Excrément said:
Thrawn05 said:
Lumpy said:
Thrawn05 said:
Excrément said:
Just analyze the game as a whole and admit when they are some improvements compared to the previous titles (from arena to morrowind)
There are none.
O RLY? Is that another mindless bashing argument, similar to the moronic "Oblivion will not be a game" one?
No. I'm just stating that I have not heard one good case for OB. That's all.
OK so I will do a list of what is better in Oblivion compared to Daggerfall andMorrowind (I didn't play Arena).
Better than Daggerfall & Morrowind:
RAI
Graphics
Skill Perks
Combat system
Stealth system
Misc Quests storyline and Dark Brotherhood quests storyline
Less bugs
NPCs animations
Armor restrictions (for stealth and magicka)

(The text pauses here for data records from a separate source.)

/-- **Reduction at `t′ = 0`**: `c.EnclosuresB1gTP 0 ↔ c.EnclosuresB1g` — the parametrised hypothesis at `t′ = 0` IS the named
numerical hypothesis every landed selection record (`klCertB1gWin*`, `klCertB1gD010`, …) is stated with. [folklore] -/
theorem KLCert.enclosuresB1gTP_zero (c : KLCert) : c.EnclosuresB1gTP 0 ↔ c.EnclosuresB1g := Iff.rfl

/-- **Reduction at `t′ = 0`**: `c.EnclosuresB1gTTP 0 ↔ c.EnclosuresB1gT` (the two-sided records `klCertB1gWin{A,B,C}T`).
[folklore] -/
theorem KLCert.enclosuresB1gTTP_zero (c : KLCert) : c.EnclosuresB1gTTP 0 ↔ c.EnclosuresB1gT := Iff.rfl

end Summit.HubbardSuperconductivity.HubbardSuperconductivity.Theorems.CwKLChiralWindow

namespace Summit.HubbardSuperconductivity.HubbardSuperconductivity.Theorems

-- the tree's namespace `Summit.<Summit>.<Problem>.Theorems` repeats the summit name by design (D-0017)
set_option linter.dupNamespace false

open CwKLChiralWindow Literature.MathematicalPhysics.QuantumLattice

/-! ### §3 The conventions of the `(δ, t′)` scan table -/

/-- The free-band chemical potential at hole doping `δ` for the `t`–`t′` band: `μ(δ; t′) := chemicalPotentialOfDensity ε_{t′} (1 − δ)`
(density `n = 1 − δ` per site).  At `tp = 0` it is the term of `Theses.WeakCouplingBCS.WcbcsKohnLuttingerB1g` and of
`Theses.KLProgramme.MuOfDopingWindow` (`klMuOfDopingTP_zero`). [cite: RaghuKivelsonScalapino2010, §II (4)] -/
def klMuOfDopingTP (tp δ : ℝ) : ℝ :=
  chemicalPotentialOfDensity (squareDispersion 1 tp) (1 - δ)

/-- The hole doping of a chemical potential for the `t`–`t′` band: `δ(μ; t′) := 1 − n(μ)`, `n = KohnLuttinger.filling ε_{t′} μ`.
[cite: RaghuKivelsonScalapino2010, §II (4)] -/
def klDopingOfMuTP (tp μ : ℝ) : ℝ :=
  1 - KohnLuttinger.filling (squareDispersion 1 tp) μ

/-- The van Hove level of the `t`–`t′` band: `μ_VH(t′) := 4t′`, the value of `ε_{t′}` at the saddle points `(π, 0)`, `(0, π)`
(`squareDispersion_one_saddle`); there the Fermi curve passes through the saddles and its density-of-states measure `ds/|∇ε|`
is infinite. [cite: RaghuKivelsonScalapino2010, §III] -/
def klVanHoveLevelTP (tp : ℝ) : ℝ := 4 * tp

/-- The van Hove doping `δ_VH(t′) := δ(4t′; t′)` (float: `0.082 / 0.170 / 0.274` at `t′ = −0.1 / −0.2 / −0.3`; not asserted here). [folklore] -/
def klVanHoveDopingTP (tp : ℝ) : ℝ := klDopingOfMuTP tp (klVanHoveLevelTP tp)

/-- **The van Hove exclusion convention of the scan table** (director-hubbard 2026-08-28, adopted): the cell `(δ, t′)` is
«VH-EXCLUDED» iff `|μ(δ; t′) − 4t′| < 0.025 = 1/40` — such cells never carry a certified word (the smooth-Fermi-curve frame does
not apply in a neighbourhood of the van Hove level).  A definition only; no theorem is claimed about it. [folklore] -/
def klVHExcludedTP (tp δ : ℝ) : Prop :=
  |klMuOfDopingTP tp δ - klVanHoveLevelTP tp| < 1 / 40

/-- `ε_{t′}(π, 0) = 4t′`: the `t`–`t′` dispersion at the saddle point `(π, 0)` equals the van Hove level. [folklore] -/
theorem squareDispersion_one_saddle (tp : ℝ) :
    squareDispersion 1 tp (WithLp.toLp 2 ![Real.pi, 0]) = klVanHoveLevelTP tp := by
  simp [squareDispersion, klVanHoveLevelTP]

/-- **Reduction at `t′ = 0`**: `μ(δ; 0)` IS the chemical-potential term of `WcbcsKohnLuttingerB1g` / `MuOfDopingWindow`. [folklore] -/
theorem klMuOfDopingTP_zero (δ : ℝ) :
    klMuOfDopingTP 0 δ = chemicalPotentialOfDensity (squareDispersion 1 0) (1 - δ) := rfl

/-! ### §4 The conclusion of a `t′` row, and the `t′ = 0` bridges to the landed certificates -/

/-- **`B1g` dominance at `U = 1` on a `μ`-window for the `t`–`t′` band** (the shape a certified `t′` row concludes): for every
`μ ∈ [a, b]` and every channel `χ ≠ B1g`, `channelInf ε_{t′} μ 1 B1g + γ ≤ channelInf ε_{t′} μ 1 χ` — the `d_{x²−y²}` bottom of the
second-order Kohn–Luttinger vertex lies by `γ` below the four other channel bottoms, uniformly on the window. [cite: RaghuKivelsonScalapino2010, §II (7), (13)] -/
def KLB1gDominatesAtTP (tp a b γ : ℝ) : Prop :=
  ∀ μ ∈ Set.Icc a b, ∀ χ : D4Irrep, χ ≠ D4Irrep.B1g →
    channelInf (squareDispersion 1 tp) μ 1 D4Irrep.B1g + γ ≤ channelInf (squareDispersion 1 tp) μ 1 χ

/-- **`B1g` dominance at every weak coupling on a `μ`-window for the `t`–`t′` band**: for `μ ∈ [a, b]`, `0 < U < 1` and `χ ≠ B1g`,
`channelInf ε_{t′} μ U B1g + γU² ≤ channelInf ε_{t′} μ U χ`. [cite: RaghuKivelsonScalapino2010, §II (7), (13)] -/
def KLB1gDominatesTP (tp a b γ : ℝ) : Prop :=
  ∀ μ ∈ Set.Icc a b, ∀ U ∈ Set.Ioo (0 : ℝ) 1, ∀ χ : D4Irrep, χ ≠ D4Irrep.B1g →
    channelInf (squareDispersion 1 tp) μ U D4Irrep.B1g + γ * U ^ 2 ≤ channelInf (squareDispersion 1 tp) μ U χ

sometimes you have to admit there are improvements.
RAI -- You mean, like, shop-owners going home at night? Hmm... I seem to recall that being in Daggerfall. Okay, this feature MIGHT be cool admittedly... but it stinks of sophistry. Way too much potential for haywire, in my opinion, but the proof will be in the pudding.
Graphics -- No argument here. The TES series has always been about technologically superior engines and terrible art direction for anything other than architecture. (Nostalgia aside, the player faces in Daggerfall were almost as hideous as the ones in Morrowind and Oblivion.)

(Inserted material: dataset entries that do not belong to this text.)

/-
Copyright: the b2b-balaban T⁴-continuum CRUX team, row NE7b OWNER lineage `t4-ne7b-p1` (gen 146). Project licence.
-/
import Summits.QuantumFields.BalabanUV.T4Continuum.Spine.NE7b.SupInterpolatedFifthKernelEntry
import Summits.QuantumFields.BalabanUV.T4Continuum.Spine.NE7b.SupWeightedFifthOrderLettersFour

/-!
# THE ORDER-5 OUTPUT LETTER OF THE WEIGHTED CLASS MAP, SLOT `T` (SCOPING-d17 §F F18; file (742)).  (687) bounds every fifth `ψ`-derivative
# entry of the one-step effective action `W⁺(ψ) = −log∫e^{−U(·+ψ)}dμ_{AAᵀ}` (the display's `e_x`-derivative of (521)'s centred fourth cumulant)
# by the interpolated majorant `M₅′(x,y,z,t,s)` — no support indicator, product decay; the slot letter `output_k5ϑ_t` sums `M₅′` against the
# full-graph weight `Π_{pairs}ϑ` with `t` fixed.  THIS FILE composes them: `Σ_{free} |∂⁵W⁺(x,y,z,t,s)|·Πϑ ≤` the slot bound — the weighted
# OUTPUT slot letter of the next class member's `K5⁺ := |∂⁵W⁺|` in role `t`, from the road's (687) hypotheses and the weighted-class letters
# of SCOPING-d17 §D∕§F ONLY — no support letter, no finite-range hypothesis: with (659)∕(666)∕(738) (profile letters = intrinsic × factor
# letters) THE WEIGHTED CLASS MAP CLOSES AT ORDER 5 up to the rate bookkeeping (R-d) (row NE7b, node U5c; (687) and the slot letter BY
# NAME; [folklore]).

Cell `pub-balaban`, sub-cell `t4`, spine estimate NE7b (`T4WeightBudget.RelWeightBound`; the cell's OWN estimate — NOT PRINTED in
[Bałaban 1983–89], NOT PROVED).  Crux-route work under `Spine/NE7b/` by the row OWNER (`t4-ne7b-p1` gen 146, file (742)) under FREEZE
(0)'s crux-prover clause; NOTHING of Bałaban's is named as a Lean object, valued or asserted; no `T4Continuum/Support` leaf typed; no
`def`, no notation (statements WRITTEN OUT as printed by (687)); zero `sorry`.  Imports (BY NAME): (687), the slot-`t` assembly file.

WHAT IS PROVED ([folklore]): **`fifth_derivative_weighted_slot_t`**; toy.

HONEST (what this is NOT).  The order-5 member of the class map in one role (the other roles are sibling files; the operator letter and the
packaging are later files); finite-torus Gaussian measure `μ_{AAᵀ}` with the road's regularisation; scalar skeleton ((A3), NC-NE7b-α
UNRULED); nothing of Bałaban's asserted.  BY-NAME EFFECT ON THE WALL: NONE.  NE7b NOT PRINTED ∕ NOT PROVED; spine PROVED 0∕9; rung (B)+1 — the
programme's measures remain FINITE-torus statements; NOT the mass gap, NOT Clay.  HONEST DEPENDENCY: continuum YM on T⁴ ⇐ BetaPertH ∧ nine
spine estimates (0∕9 proved); BetaPertH ⇐ (D1) ∧ (D4) ∧ CAP+tail; G-an2-4 gates asym, D1 and NE2∕3∕4.
-/

set_option autoImplicit false
set_option maxSynthPendingDepth 4

noncomputable section

namespace Summit.QuantumFields.BalabanUV.T4Continuum.NE7b.SupWeightedFifthOrderOutputFour

open MeasureTheory ProbabilityTheory Finset Real Matrix
open scoped BigOperators Matrix
open SupInterpolatedFifthKernelEntry (interpolated_fifth_kernel_entry)
open SupWeightedFifthOrderLettersFour (output_k5ϑ_t)

variable {ι κ : Type} [Fintype ι] [DecidableEq ι] [Fintype κ] [DecidableEq κ]

variable {U : EuclideanSpace ℝ ι → ℝ} {U' : EuclideanSpace ℝ ι → EuclideanSpace ℝ ι →L[ℝ] ℝ}
  {U'' : EuclideanSpace ℝ ι → EuclideanSpace ℝ ι →L[ℝ] EuclideanSpace ℝ ι →L[ℝ] ℝ}
  {U₃ : EuclideanSpace ℝ ι → EuclideanSpace ℝ ι →L[ℝ] EuclideanSpace ℝ ι →L[ℝ] EuclideanSpace ℝ ι →L[ℝ] ℝ}
  {U₄ : EuclideanSpace ℝ ι → EuclideanSpace ℝ ι →L[ℝ] EuclideanSpace ℝ ι →L[ℝ] EuclideanSpace ℝ ι →L[ℝ] EuclideanSpace ℝ ι →L[ℝ] ℝ}
  {U₅ : EuclideanSpace ℝ ι →
    EuclideanSpace ℝ ι →L[ℝ] EuclideanSpace ℝ ι →L[ℝ] EuclideanSpace ℝ ι →L[ℝ] EuclideanSpace ℝ ι →L[ℝ] EuclideanSpace ℝ ι →L[ℝ] ℝ}
  {Hk : ι → ι → ℝ} {K3 : ι → ι → ι → ℝ} {K4 : ι → ι → ι → ι → ℝ} {K5 : ι → ι → ι → ι → ι → ℝ} {A : Matrix ι κ ℝ} {D : κ → κ → ℝ}
  {γop κ₀ κ₁ κ₂ κ₃ κ₄ κ₅ κ₅r a τ δ θp lam lamA αr αc hr hc k3r k3c k4r k4c k5r k5c γ dr dc dθ dθ' αθ βθ S S' S₁ n₃ : ℝ} {θ : κ → κ → ℝ}
  {σ : ι → κ → ℝ} {ρ r r₁ : ι → ι → ℝ} {C3k C3h C4 C5 : ℝ}
  {ϑ ϑ₂ : ι → ι → ℝ} {αθc αg1m αg2m αg1c αk4m1 αk4m2 αk4m3 αk4c αk5m1 αk5m2 αk5m3 αk5m4 αk5c hrϑ hcϑ k3rϑ k3mϑ k3cϑ k5ϑ1 k5ϑ2 k5ϑ3 k5ϑ4
    k5ϑ5 G Θ8 S2 : ℝ}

Combat System -- Hmm, let's see. Daggerfall let you use three different forms of melee attack. Oblivion has ONE, the very strange looking overhead hack. Since levitation (AND the spell Jump?) is out, we can probably assume we're no longer able to do rooftop jumping to aid ranged combat like in Daggerfall, short of a truly insane athletics skill. The intricate system of advantages and disadvantages from Daggerfall has been dumped completely in Morrowind and Oblivion. This affects combat, but on another subject, I'd much rather have Daggerfall's character creation back than half-assed skill perks.
Storyline/Quests -- It's clear to me you haven't played Daggerfall. There's countless quests in Daggerfall that were far more fascinating than anything in Morrowind short of a few segments of the main storyline. Here's an example that has to do with the Dark Brotherhood... there is one quest the Dark Brotherhood gives you to go kill a vampire in a dungeon. Okay, simple quest. You go kill him, he dies. But if you are biten by him, you become a vampire. If the same random quest comes up again, when you go to kill him you can speak to him, and accept quests from him.

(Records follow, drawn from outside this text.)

import Literature.InformationTheory.QuantumCodes.StabilizerDistance
import Literature.InformationTheory.QuantumCodes.CSSParameters
import HarnessLib

/-!
# A check-matrix CSS code as an additive (stabilizer) code: `S̄ = rs H^X × rs H^Z`, `d = min (d^X, d^Z)`,
# and the census predicate `[[n, k, d]]`

For a check-matrix CSS code `C : CSSCode RX RZ (Fin n)` (`CSS.lean`: binary check matrices `H^X`, `H^Z`
with `H^X (H^Z)ᵀ = 0`; `dX`, `dZ`, `k`) this file builds its stabilizer space in the binary symplectic
language of `SymplecticCodes.lean` (Calderbank–Rains–Shor–Sloane 1998) and proves the folklore
dictionary used by every CSS distance certificate:

* `C.toSympCode = rs H^X × rs H^Z ≤ Ē = 𝔽₂ⁿ × 𝔽₂ⁿ` (CRSS Thm. 9's `ω C₁ + ω̄ C₂⊥`; Nielsen–Chuang eq.
  (10.106): the span of the rows of `[H^X 0; 0 H^Z]`), PROVED self-orthogonal
  (`isSelfOrthogonal_toSympCode`), with normaliser `{(a|b) : H^Z a = 0, H^X b = 0}`
  (`mem_sympDual_toSympCode_iff`; Gottesman 1997 §3.4) and dimension `rank H^X + rank H^Z`
  (`finrank_toSympCode`, `finrank_toSympCode_add_k`, `logicalDim_toSympCode : logicalDim = C.k`);
* **`minDistance_toSympCode : minDistance C.toSympCode = min C.dX C.dZ`** PROVED (Bravyi et al. 2024:
  "It is known [Steane 1996, Calderbank–Shor 1996] that a CSS code with check matrices `H^X` and `H^Z`
  has distance `d = min(d^X, d^Z)`"; CRSS Thm. 9) — the lemma that lets a certificate `(d^X, d^Z)`
  discharge the stabilizer-code distance `min wt (N(S) ∖ S)`; both sides are the junk value `0` iff
  `k = 0`;
* `isAdditiveCode_toSympCode : IsAdditiveCode C.toSympCode C.k (min C.dX C.dZ)` — an
  `[[n, k, min(d^X,d^Z)]]` additive code in the sense of CRSS Thm. 1 — and `additiveCodeExists_of_cssCode`;
* `IsCode.isAdditiveCode`: an `[[n, k, d]]` code in the sense of the census predicate `CSSCode.IsCode`
  (`CSSParameters.lean`: exact distance through `cssMinDist`) is an `[[n, k, d]]` additive code in CRSS's
  sense with `minDistance = d`.

## References (locators read on the page)

* [CalderbankEtAl1998] Calderbank–Rains–Shor–Sloane, IEEE Trans. IT 44 (1998) 1369, §2 Thm. 1 (p. 4),
  §5 Thm. 9 (p. 15: CSS, `d = min{dist(C₂∖C₁), dist(C₁⊥∖C₂⊥)}`).
* [BravyiEtAl2024] Bravyi et al., Nature 627 (2024) 778 = arXiv:2308.07915, §4 Lemma 1 and proof
  (arXiv chunk p0009 L63–117).
* [NielsenChuang2010] Nielsen–Chuang (10th anniv. ed.), §10.5.6 eq. (10.106) (held chunk p0551 L26).
* [Gottesman1997] D. Gottesman, arXiv:quant-ph/9705052, §2.3, §3.4 (chunk p0021 L55-56).
* [TillichZemor2014] Tillich–Zémor, IEEE Trans. IT 60 (2014) 1193 = arXiv:0903.0566, §2, §5 (`cssMinDist`).
-/

namespace Literature.InformationTheory.QuantumCodes

open Matrix

variable {n : ℕ}

/-! ### The stabilizer space of a check-matrix CSS code -/

/-- Each row of a check matrix lies in its row space (the dual code is generated by the rows of `H`,
i.e. has generator matrix `Hᵀ`). [cite: NielsenChuang2010, §10.4.1 p. 449 (C^⊥ has generator matrix Hᵀ)] -/
theorem row_mem_rowSpace {R Q : Type*} [Fintype R] (H : Matrix R Q (ZMod 2)) (i : R) :
    H i ∈ rowSpace H := by
  rw [show rowSpace H = Submodule.span (ZMod 2) (Set.range H.row) from range_vecMulLinear H]
  exact Submodule.subset_span ⟨i, rfl⟩

namespace CSSCode

variable {RX RZ : Type*} [Fintype RX] [Fintype RZ]

/-- The **stabilizer space** `S̄ = rs H^X × rs H^Z ≤ Ē = 𝔽₂ⁿ × 𝔽₂ⁿ` of a check-matrix CSS code on the
qubits `Fin n`: the classes `(a|b)` with `a` a combination of `X`-rows and `b` a combination of `Z`-rows
(CRSS Thm. 9: `C = ω C₁ + ω̄ C₂⊥` with `C₁ = rs H^X`, `C₂⊥ = rs H^Z`; Nielsen–Chuang eq. (10.106): the
span of the rows of `[H^X 0; 0 H^Z]`).
[cite: CalderbankEtAl1998, §5 Thm. 9 (printed p. 15)] [cite: NielsenChuang2010, §10.5.6 eq. (10.106) (held chunk p0551 L26)] -/
def toSympCode (C : CSSCode RX RZ (Fin n)) : Submodule (ZMod 2) (SympVec n) :=
  C.rowSpX.prod C.rowSpZ

/-- Membership: `(a|b) ∈ S̄ ↔ a ∈ rs H^X ∧ b ∈ rs H^Z`. [cite: CalderbankEtAl1998, §5 Thm. 9 (printed p. 15)] -/
theorem mem_toSympCode_iff (C : CSSCode RX RZ (Fin n)) (v : SympVec n) :
    v ∈ C.toSympCode ↔ v.1 ∈ C.rowSpX ∧ v.2 ∈ C.rowSpZ :=
  Submodule.mem_prod

/-- **The normaliser of a CSS code**: `(a|b) ∈ S̄⊥ ↔ H^Z a = 0 ∧ H^X b = 0` ("we determine the vectors
in `N(S)` by evaluating the inner product with the rows of `(A|B)`": `X(a)` must commute with every
`Z`-row, `Z(b)` with every `X`-row). [cite: Gottesman1997, §3.4 (arXiv chunk p0021 L55-56)] [cite: BravyiEtAl2024, §4 proof of Lemma 1 (arXiv chunk p0009 L109-117)] -/
theorem mem_sympDual_toSympCode_iff (C : CSSCode RX RZ (Fin n)) (w : SympVec n) :
    w ∈ sympDual C.toSympCode ↔ C.HZ *ᵥ w.1 = 0 ∧ C.HX *ᵥ w.2 = 0 := by
  rw [mem_sympDual_iff]
  constructor
  · intro h
    constructor
    · funext j
      have hj := h ((0, C.HZ j) : SympVec n)
        ((C.mem_toSympCode_iff _).2 ⟨Submodule.zero_mem _, row_mem_rowSpace C.HZ j⟩)
      simp only [sympInner, zero_dotProduct, zero_add] at hj
      rw [Matrix.mulVec, Pi.zero_apply, dotProduct_comm]
      exact hj
    · funext i
      have hi := h ((C.HX i, 0) : SympVec n)
        ((C.mem_toSympCode_iff _).2 ⟨row_mem_rowSpace C.HX i, Submodule.zero_mem _⟩)
      simp only [sympInner, dotProduct_zero, add_zero] at hi
      exact hi
  · rintro ⟨h1, h2⟩ v hv
    obtain ⟨ha, hb⟩ := (C.mem_toSympCode_iff v).1 hv
    rw [sympInner, dotProduct_comm v.1 w.2, dotProduct_eq_zero_of_mem_rowSpace ha h2,
      dotProduct_eq_zero_of_mem_rowSpace hb h1, add_zero]

/-- **The CSS stabilizer space is self-orthogonal** (the `X`-rows commute with the `Z`-rows because
`H^X (H^Z)ᵀ = 0`; rows of the same type commute trivially). [cite: CalderbankEtAl1998, §5 Thm. 9 (printed p. 15: "C is self-orthogonal")]
[cite: NielsenChuang2010, §10.5.6 eq. (10.106) (held chunk p0551 L26-30: commutativity condition H(C₂^⊥)H(C₁)ᵀ = 0)] -/
theorem isSelfOrthogonal_toSympCode (C : CSSCode RX RZ (Fin n)) : IsSelfOrthogonal C.toSympCode := by
  intro w hw
  obtain ⟨ha, hb⟩ := (C.mem_toSympCode_iff w).1 hw
  exact (C.mem_sympDual_toSympCode_iff w).2 ⟨C.rowSpX_le_kerZ ha, C.rowSpZ_le_kerX hb⟩

/-- **Dimension of the CSS stabilizer space**: `dim S̄ = rank H^X + rank H^Z`.
[cite: CalderbankEtAl1998, §5 Thm. 9 (printed p. 15: C has dimension dim C₁ + (n − dim C₂))] -/
theorem finrank_toSympCode (C : CSSCode RX RZ (Fin n)) :
    Module.finrank (ZMod 2) C.toSympCode = C.HX.rank + C.HZ.rank := by
  have hr : C.toSympCode = LinearMap.range (C.rowSpX.subtype.prodMap C.rowSpZ.subtype) := by
    rw [LinearMap.range_prodMap, Submodule.range_subtype, Submodule.range_subtype]; rfl
  have hinj : Function.Injective (C.rowSpX.subtype.prodMap C.rowSpZ.subtype) := by
    rw [← LinearMap.ker_eq_bot, LinearMap.ker_prodMap, LinearMap.ker_eq_bot.2 C.rowSpX.injective_subtype,
      LinearMap.ker_eq_bot.2 C.rowSpZ.injective_subtype, Submodule.prod_bot]
  rw [hr, LinearMap.finrank_range_of_inj hinj, Module.finrank_prod, finrank_rowSpace_eq_rank,
    finrank_rowSpace_eq_rank]

/-- `dim S̄ + k = n` for a CSS code (`k = n − rank H^X − rank H^Z`).
[cite: BravyiEtAl2024, §4 proof of Lemma 1 ("k = n − rk H^X − rk H^Z")] -/
theorem finrank_toSympCode_add_k (C : CSSCode RX RZ (Fin n)) :
    Module.finrank (ZMod 2) C.toSympCode + C.k = n := by
  have h1 := C.finrank_toSympCode
  have h2 := C.k_eq
  have h3 := C.rank_HX_add_rank_HZ_le
  rw [Fintype.card_fin] at h2 h3
  omega

/-- The additive-code `k` of a CSS code is its CSS `k`: `logicalDim S̄ = n − rank H^X − rank H^Z`.
[cite: BravyiEtAl2024, §4 proof of Lemma 1 ("k = n − rk H^X − rk H^Z")] -/
theorem logicalDim_toSympCode (C : CSSCode RX RZ (Fin n)) : logicalDim C.toSympCode = C.k := by
  have h := C.finrank_toSympCode_add_k
  unfold logicalDim
  omega

/-- A logical operator of the CSS code exists iff `k > 0` (in which case both an `X`-type and a `Z`-type
one exist). [cite: BravyiEtAl2024, §4 proof of Lemma 1] -/
theorem exists_logical_toSympCode (C : CSSCode RX RZ (Fin n)) (hk : 0 < C.k) :
    ∃ w ∈ sympDual C.toSympCode, w ∉ C.toSympCode := by
  obtain ⟨v, hv, hv'⟩ := (C.dX_pos_iff).1 (C.dX_pos_of_k_pos hk)
  exact ⟨(v, 0), (C.mem_sympDual_toSympCode_iff _).2 ⟨hv, Matrix.mulVec_zero _⟩,
    fun h => hv' ((C.mem_toSympCode_iff _).1 h).1⟩

/-- **`d = min (d^X, d^Z)` for CSS codes** — the stabilizer-code distance of a check-matrix CSS code is
the smaller of its `X`- and `Z`-distances ("It is known that a CSS code with check matrices `H^X` and
`H^Z` has distance `d = min(d^X, d^Z)`"; CRSS Thm. 9: `d = min{dist(C₂ ∖ C₁), dist(C₁⊥ ∖ C₂⊥)}`).
Proof: an `X`-logical `v` gives the logical `(v|0)` of the same weight (`≤`); conversely a mixed
logical `(a|b) ∉ S̄` has `a ∉ rs H^X` or `b ∉ rs H^Z` while `H^Z a = 0`, `H^X b = 0`, so its weight
dominates `wt a ≥ d^X` or `wt b ≥ d^Z` (`≥`). Both sides are the junk value `0` when `k = 0`.
[cite: BravyiEtAl2024, §4 proof of Lemma 1 (arXiv chunk p0009 L109-111: "d = min(d^X, d^Z)")] [cite: CalderbankEtAl1998, §5 Thm. 9 (printed p. 15)] -/
theorem minDistance_toSympCode (C : CSSCode RX RZ (Fin n)) :
    minDistance C.toSympCode = min C.dX C.dZ := by
  rcases Nat.eq_zero_or_pos C.k with hk | hk
  · -- no logical operators: both sides are the junk value 0
    have hX : C.dX = 0 := (C.k_eq_zero_iff_dX_eq_zero).1 hk
    have hZ : C.dZ = 0 := (C.dX_eq_zero_iff_dZ_eq_zero).1 hX
    have hX' : C.kerZ = C.rowSpX := (C.dX_eq_zero_iff).1 hX
    have hZ' : C.kerX = C.rowSpZ := (C.swap.dX_eq_zero_iff).1 hZ
    rw [hX, hZ, Nat.min_self, minDistance_eq_zero_iff]
    intro w hw
    obtain ⟨h1, h2⟩ := (C.mem_sympDual_toSympCode_iff w).1 hw
    exact (C.mem_toSympCode_iff w).2 ⟨hX' ▸ (h1 : w.1 ∈ C.kerZ), hZ' ▸ (h2 : w.2 ∈ C.kerX)⟩
  · refine le_antisymm (le_min ?_ ?_) (le_minDistance (C.exists_logical_toSympCode hk) ?_)
    · obtain ⟨v, hv, hv', hvd⟩ := C.exists_hammingNorm_eq_dX ((C.dX_pos_iff).1 (C.dX_pos_of_k_pos hk))
      rw [← hvd, ← sympWeight_mk_zero_snd]
      exact minDistance_le_sympWeight ((C.mem_sympDual_toSympCode_iff _).2 ⟨hv, Matrix.mulVec_zero _⟩)
        fun h => hv' ((C.mem_toSympCode_iff _).1 h).1
    · obtain ⟨v, hv, hv', hvd⟩ := C.exists_hammingNorm_eq_dZ ((C.dZ_pos_iff).1 (C.dZ_pos_of_k_pos hk))
      rw [← hvd, ← sympWeight_mk_zero_fst]
      exact minDistance_le_sympWeight ((C.mem_sympDual_toSympCode_iff _).2 ⟨Matrix.mulVec_zero _, hv⟩)
        fun h => hv' ((C.mem_toSympCode_iff _).1 h).2
    · intro w hw hw'
      obtain ⟨h1, h2⟩ := (C.mem_sympDual_toSympCode_iff w).1 hw
      rw [C.mem_toSympCode_iff, not_and_or] at hw'
      rcases hw' with ha | hb
      · exact (min_le_left _ _).trans ((C.dX_le_hammingNorm h1 ha).trans (hammingNorm_fst_le_sympWeight w))
      · exact (min_le_right _ _).trans ((C.dZ_le_hammingNorm h2 hb).trans (hammingNorm_snd_le_sympWeight w))

/-- The CSS code has the minimum-distance property `HasMinDist S̄ (min d^X d^Z)` of CRSS Thm. 1.
[cite: CalderbankEtAl1998, §2 Thm. 1 (printed p. 4) and §5 Thm. 9 (printed p. 15)] -/
theorem hasMinDist_toSympCode (C : CSSCode RX RZ (Fin n)) : HasMinDist C.toSympCode (min C.dX C.dZ) :=
  C.minDistance_toSympCode ▸ hasMinDist_minDistance _

/-- **A check-matrix CSS code is an `[[n, k, min(d^X, d^Z)]]` additive code** in the sense of CRSS
Thm. 1 (`IsAdditiveCode`: self-orthogonal, `dim S̄ + k = n`, no vector of weight `< min(d^X,d^Z)` in
`S̄⊥ ∖ S̄`; for `k = 0` the distance entry is the junk value `0`, which the `[[n,0,d]]` clause accepts).
[cite: CalderbankEtAl1998, §2 Thm. 1 (printed p. 4) and §5 Thm. 9 (printed p. 15)]
[cite: BravyiEtAl2024, §4 Lemma 1 (parameters [[n,k,d]], d = min(d^X,d^Z))] -/
theorem isAdditiveCode_toSympCode (C : CSSCode RX RZ (Fin n)) :
    IsAdditiveCode C.toSympCode C.k (min C.dX C.dZ) := by
  refine ⟨C.isSelfOrthogonal_toSympCode, C.finrank_toSympCode_add_k, C.hasMinDist_toSympCode, ?_⟩
  intro hk v _ _
  rw [(C.k_eq_zero_iff_dX_eq_zero).1 hk, Nat.zero_min]
  exact Nat.zero_le _

/-- Existence form: the parameters `[[n, k, min(d^X, d^Z)]]` are realised (`AdditiveCodeExists`).
[cite: CalderbankEtAl1998, §2 (printed p. 4: "parameters [[n,k,d]]")] -/
theorem additiveCodeExists_of_cssCode (C : CSSCode RX RZ (Fin n)) :
    AdditiveCodeExists n C.k (min C.dX C.dZ) :=
  ⟨C.toSympCode, C.isAdditiveCode_toSympCode⟩

/-! ### `[[n, k, d]]` check-matrix CSS codes are `[[n, k, d]]` additive codes -/

/-- An `[[n, k, d]]` check-matrix CSS code on `Fin n` is an `[[n, k, d]]` additive code in CRSS's sense
with minimum distance exactly `d`. [cite: CalderbankEtAl1998, §2 Thm. 1 (printed p. 4) and §5 Thm. 9 (printed p. 15)] -/
theorem IsCode.isAdditiveCode {C : CSSCode RX RZ (Fin n)} {m k d : ℕ} (h : C.IsCode m k d) :
    IsAdditiveCode C.toSympCode k d ∧ minDistance C.toSympCode = d := by
  obtain ⟨-, rfl, hmin⟩ := (C.isCode_iff (h.2.1.symm ▸ h.k_pos)).1 h
  exact ⟨hmin ▸ C.isAdditiveCode_toSympCode, hmin ▸ C.minDistance_toSympCode⟩

end CSSCode

end Literature.InformationTheory.QuantumCodes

Another example. One of the churches in Daggerfall asks you to investigate reports of a child who has been possessed by a daedric spirit. When you visit the child, there is a random chance of two different results:
1) The child is in fact possessed by a daedra, and you must exorcise and defeat the beast.
2) The child is actually *pretending* to be possessed to get care/money/et cetera.
Since the names of the persons involved in the quest are randomly generated, you never know when you take the quest how it's going to turn out. (In fact, until I played the game twice I never realized the quest had two separate endings.)
Less Bugs -- You could argue quite easily that Daggerfall was so buggy because they were so goddamn ambitious. To be honest, I wouldn't mind seeing a fatally buggy game that jampacks 5x as much gameplay in as a relatively stable game with little depth. Bugs can be patched after release. Gameplay never is, short of expansion packs, and then only superficially. The core never changes.
Armor Restrictions -- Daggerfall had no such problems.